Strawberry and Goat Cheese Butter Lettuce Salad with Basil Vinaigrette

Happy Valentine’s Day!  Make something healthy for your sweetheart today.

This has become one of my all-time, go-to favorite recipes for dinner parties and get-togethers. I really like butter lettuce, and the butter lettuce/radicchio mix from Trader Joe’s is one of my all-time favorite salad mixes. I only ever plan on making the salad when I can find fabulous looking strawberries. I tend to make the salad the same day I buy the strawberries.

I will let you in on a little tip when it comes to berries, though. If you rinse your berries in a solution of one part vinegar to 10 parts water, it will kill the mold spores and they will last much longer. This works especially well for raspberries. I’ve had raspberries last up to 10 days in the refrigerator after soaking them in the solution. Make sure to rinse the berry container in addition to the berries themselves.

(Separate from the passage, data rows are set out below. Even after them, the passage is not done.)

/-- **The defect of `φ − ψ` is uniformly small.**  Let `κ = 1/4M`, `x_e = x_c − ρ`,
`η = e^{κ(x_e−x_c)}`, `μ² = ℓ(ℓ+1) w₀ η²` (`w₀ = e^{1/2}/8M²`), `χ ∈ C²` vanishing off `(13/20, 17/20)`
with `|χ| ≤ B₀`, `|χ''| ≤ B₂`, and suppose the horizon expansion of `V = V_{1,ℓ}∘r` holds for
`x ≤ x₀` with `x_e ≤ x₀`.  Then for every global `C²` solution `φ` of `φ_tt − φ_xx + Vφ = 0` and all
`(t, x)`: `|w_tt − w_xx + V w| ≤ 2e^{1/2} B₀ μ²η² + κ² B₂`, `w = φ − ψ`.
[cite: BirrellDavies1982, §4.5] -/
theorem restPacket_defect_bound (hr : IsTortoiseRadius M r xc) (hκ : κ = 1 / (4 * M))
    (hη : η = Real.exp (κ * (xe - xc)))
    (hμ : μ ^ 2 = (ℓ : ℝ) * ((ℓ : ℝ) + 1) * (Real.exp (1 / 2) / (8 * M ^ 2)) * η ^ 2)
    {x₀ : ℝ} (hx₀ : ∀ x ≤ x₀, |linePotential M 1 ℓ r x
        - (ℓ : ℝ) * ((ℓ : ℝ) + 1) * (Real.exp (1 / 2) / (8 * M ^ 2)) * Real.exp ((x - xc) / (2 * M))|
      ≤ 2 * Real.exp (1 / 2) * (Real.exp (1 / 2) / (8 * M ^ 2)) * ((ℓ : ℝ) * ((ℓ : ℝ) + 1))
          * Real.exp ((x - xc) / M))
    (hxe₀ : xe ≤ x₀) (hχ : ContDiff ℝ 2 χ) (hχ0 : ∀ u, u ≤ 13 / 20 ∨ 17 / 20 ≤ u → χ u = 0)
    {B₀ B₂ : ℝ} (hB₀ : ∀ u, |χ u| ≤ B₀) (hB₂ : ∀ u, |deriv (deriv χ) u| ≤ B₂)
    (hψ : ∀ t x, ψ t x = χ (Real.exp (κ * (x - xe)) * Real.cosh (κ * t))
      * Real.sin (μ / κ * Real.exp (κ * (x - xe)) * Real.sinh (κ * t)))
    (hφ : IsSolution (linePotential M 1 ℓ r) φ) (t x : ℝ) :
    |iteratedDeriv 2 (fun τ => φ τ x - ψ τ x) t - iteratedDeriv 2 (fun y => φ t y - ψ t y) x
        + linePotential M 1 ℓ r x * (φ t x - ψ t x)|
      ≤ 2 * Real.exp (1 / 2) * B₀ * μ ^ 2 * η ^ 2 + κ ^ 2 * B₂ := by
  have hM := hr.mass_pos
  have hκ0 : 0 < κ := by rw [hκ]; positivity
  have hB₀0 : 0 ≤ B₀ := (abs_nonneg _).trans (hB₀ 0)
  have hB₂0 : 0 ≤ B₂ := (abs_nonneg _).trans (hB₂ 0)
  set V := linePotential M 1 ℓ r with hV
  set E := Real.exp (κ * (x - xe)) with hE
  set u := E * Real.cosh (κ * t) with hu
  set θ := μ / κ * E * Real.sinh (κ * t) with hθ
  have hE0 : 0 < E := Real.exp_pos _
  -- slices are `C²`
  have hψ2 : ContDiff ℝ 2 (Function.uncurry ψ) := rindlerPacket_contDiff hχ hψ
  have hφt : ContDiffAt ℝ 2 (fun τ => φ τ x) t :=
    (hφ.1.comp (contDiff_id.prodMk contDiff_const)).contDiffAt
  have hψt : ContDiffAt ℝ 2 (fun τ => ψ τ x) t :=
    (hψ2.comp (contDiff_id.prodMk contDiff_const)).contDiffAt
  have hφx : ContDiffAt ℝ 2 (fun y => φ t y) x :=
    (hφ.1.comp (contDiff_const.prodMk contDiff_id)).contDiffAt
  have hψx : ContDiffAt ℝ 2 (fun y => ψ t y) x :=
    (hψ2.comp (contDiff_const.prodMk contDiff_id)).contDiffAt
  rw [iteratedDeriv_fun_sub hφt hψt, iteratedDeriv_fun_sub hφx hψx]
  -- the equation for `φ` and the packet identity for `ψ`
  have hsol : iteratedDeriv 2 (fun τ => φ τ x) t - iteratedDeriv 2 (fun y => φ t y) x + V x * φ t x = 0 :=
    hφ.2 (t, x)
  have hwave := rindlerPacket_wave hχ hκ0.ne' hψ t x
  have hψval : ψ t x = χ u * Real.sin θ := by rw [hψ]
  -- the defect is `[(E²μ² − V) χ(u) + κ²E² χ''(u)] sin θ`
  have hdef : iteratedDeriv 2 (fun τ => φ τ x) t - iteratedDeriv 2 (fun τ => ψ τ x) t
      - (iteratedDeriv 2 (fun y => φ t y) x - iteratedDeriv 2 (ψ t) x) + V x * (φ t x - ψ t x)
      = ((E ^ 2 * μ ^ 2 - V x) * χ u + κ ^ 2 * E ^ 2 * deriv (deriv χ) u) * Real.sin θ := by
    have : iteratedDeriv 2 (fun τ => ψ τ x) t - iteratedDeriv 2 (ψ t) x
        = -(E ^ 2 * (μ ^ 2 * χ u + κ ^ 2 * deriv (deriv χ) u) * Real.sin θ) := hwave
    rw [hψval]
    linear_combination hsol - this
  have hfun : (fun y => φ t y) = φ t := rfl
  rw [hfun] at *
  rw [show (fun y => ψ t y) = ψ t from rfl] at *
  rw [hdef]
  -- bound the two terms
  have hsin : |Real.sin θ| ≤ 1 := Real.abs_sin_le_one θ
  have hterm2 : |κ ^ 2 * E ^ 2 * deriv (deriv χ) u| ≤ κ ^ 2 * B₂ := by
    rcases le_or_gt x xe with hx | hx
    · have hE1 : E ≤ 1 := by
        rw [hE]; exact Real.exp_le_one_iff.2 (mul_nonpos_of_nonneg_of_nonpos hκ0.le (by linarith))
      rw [abs_mul, abs_mul, abs_of_nonneg (sq_nonneg κ), abs_of_nonneg (sq_nonneg E)]
      calc κ ^ 2 * E ^ 2 * |deriv (deriv χ) u| ≤ κ ^ 2 * 1 * B₂ := by
            gcongr
            · nlinarith
            · exact hB₂ u
        _ = κ ^ 2 * B₂ := by ring
    · -- `x > x_e`: `u > 1 > 17/20`, so `χ'' u = 0`
      have hu1 : (17 : ℝ) / 20 < u := by
        have hE1 : 1 < E := by
          rw [hE]; exact Real.one_lt_exp_iff.2 (mul_pos hκ0 (by linarith))
        calc (17 : ℝ) / 20 < 1 * 1 := by norm_num
          _ ≤ E * Real.cosh (κ * t) := mul_le_mul hE1.le (Real.one_le_cosh _) zero_le_one hE0.le
      have hz := (deriv_deriv_eq_zero_of_eqOn_zero isOpen_Ioi
        (fun v hv => hχ0 v (Or.inr (le_of_lt hv))) hu1).2
      rw [hz, mul_zero, abs_zero]
      positivity
  have hterm1 : |(E ^ 2 * μ ^ 2 - V x) * χ u| ≤ 2 * Real.exp (1 / 2) * B₀ * μ ^ 2 * η ^ 2 := by
    by_cases hχu : χ u = 0
    · rw [hχu, mul_zero, abs_zero]; positivity
    · -- the cut-off is alive: `E < 17/20 < 1`, so `x < x_e ≤ x₀` and the expansion applies
      have hElt : E < 17 / 20 := exp_lt_of_cutoff_ne_zero hχ0 hχu
      have hE1 : E ≤ 1 := by linarith
      have hxlt : x ≤ x₀ := by
        have : x - xe < 0 := by
          by_contra hcon
          push Not at hcon
          have : 1 ≤ E := by rw [hE]; exact Real.one_le_exp (mul_nonneg hκ0.le hcon)
          linarith
        linarith
      have hexp1 : Real.exp ((x - xc) / (2 * M)) = E ^ 2 * η ^ 2 := by
        rw [hE, hη, ← Real.exp_nat_mul, ← Real.exp_nat_mul, ← Real.exp_add]
        congr 1
        rw [hκ]; push_cast; field_simp; ring
      have hexp2 : Real.exp ((x - xc) / M) = E ^ 4 * η ^ 4 := by
        rw [hE, hη, ← Real.exp_nat_mul, ← Real.exp_nat_mul, ← Real.exp_add]
        congr 1
        rw [hκ]; push_cast; field_simp; ring
      have hmass := hx₀ x hxlt
      rw [hexp1, hexp2] at hmass
      -- rewrite in terms of `μ²`
      have hVdiff : |E ^ 2 * μ ^ 2 - V x| ≤ 2 * Real.exp (1 / 2) * μ ^ 2 * η ^ 2 * E ^ 4 := by
        have h1 : (ℓ : ℝ) * ((ℓ : ℝ) + 1) * (Real.exp (1 / 2) / (8 * M ^ 2)) * (E ^ 2 * η ^ 2)
            = E ^ 2 * μ ^ 2 := by rw [hμ]; ring
        have h2 : 2 * Real.exp (1 / 2) * (Real.exp (1 / 2) / (8 * M ^ 2)) * ((ℓ : ℝ) * ((ℓ : ℝ) + 1))
            * (E ^ 4 * η ^ 4) = 2 * Real.exp (1 / 2) * μ ^ 2 * η ^ 2 * E ^ 4 := by rw [hμ]; ring
        rw [h1, h2] at hmass
        rwa [abs_sub_comm] at hmass
      have hE4 : E ^ 4 ≤ 1 := pow_le_one₀ hE0.le hE1
      have hμη : 0 ≤ 2 * Real.exp (1 / 2) * μ ^ 2 * η ^ 2 := by positivity
      rw [abs_mul]
      calc |E ^ 2 * μ ^ 2 - V x| * |χ u| ≤ (2 * Real.exp (1 / 2) * μ ^ 2 * η ^ 2 * E ^ 4) * B₀ :=
            mul_le_mul hVdiff (hB₀ u) (abs_nonneg _) (by positivity)
        _ ≤ (2 * Real.exp (1 / 2) * μ ^ 2 * η ^ 2 * 1) * B₀ := by gcongr
        _ = 2 * Real.exp (1 / 2) * B₀ * μ ^ 2 * η ^ 2 := by ring
  calc |((E ^ 2 * μ ^ 2 - V x) * χ u + κ ^ 2 * E ^ 2 * deriv (deriv χ) u) * Real.sin θ|
      = |(E ^ 2 * μ ^ 2 - V x) * χ u + κ ^ 2 * E ^ 2 * deriv (deriv χ) u| * |Real.sin θ| := abs_mul _ _
    _ ≤ |(E ^ 2 * μ ^ 2 - V x) * χ u + κ ^ 2 * E ^ 2 * deriv (deriv χ) u| * 1 :=
        mul_le_mul_of_nonneg_left hsin (abs_nonneg _)
    _ ≤ (2 * Real.exp (1 / 2) * B₀ * μ ^ 2 * η ^ 2 + κ ^ 2 * B₂) * 1 := by
        gcongr
        exact (abs_add_le _ _).trans (add_le_add hterm1 hterm2)
    _ = 2 * Real.exp (1 / 2) * B₀ * μ ^ 2 * η ^ 2 + κ ^ 2 * B₂ := mul_one _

Strawberry and Goat Cheese Butter Lettuce Salad with Basil Vinaigrette

  • Servings: 4
  • Difficulty: easy
  • Print



The salad:

  • 1/3 cup sliced almonds (optional)
  • One bag butter lettuce salad mix. I like the butter lettuce/radicchio mix from Trader Joe’s.
  • 1 cup sliced fresh strawberries
  • 2 ounces goat cheese, crumbled. You can leave out the goat cheese if you want this to be dairy free.

The vinaigrette: in a blender or mini food processor, combine white wine vinegar, strawberry balsamic vinegar, olive oil, and basil pesto grapeseed oil. Purée until fairly smooth. Small pieces of basil are okay. Season with the salt and pepper. Taste the dressing and adjust seasonings if necessary.

The salad: in a large bowl, combine the lettuce,sliced strawberries, almonds, and crumbled goat cheese. Toss with desired amount of basil vinaigrette. Serve immediately.

Hint: if you were serving this at a dinner party and don’t know if people would like a dairy free option, simply put the cheese in a bowl next to the salad.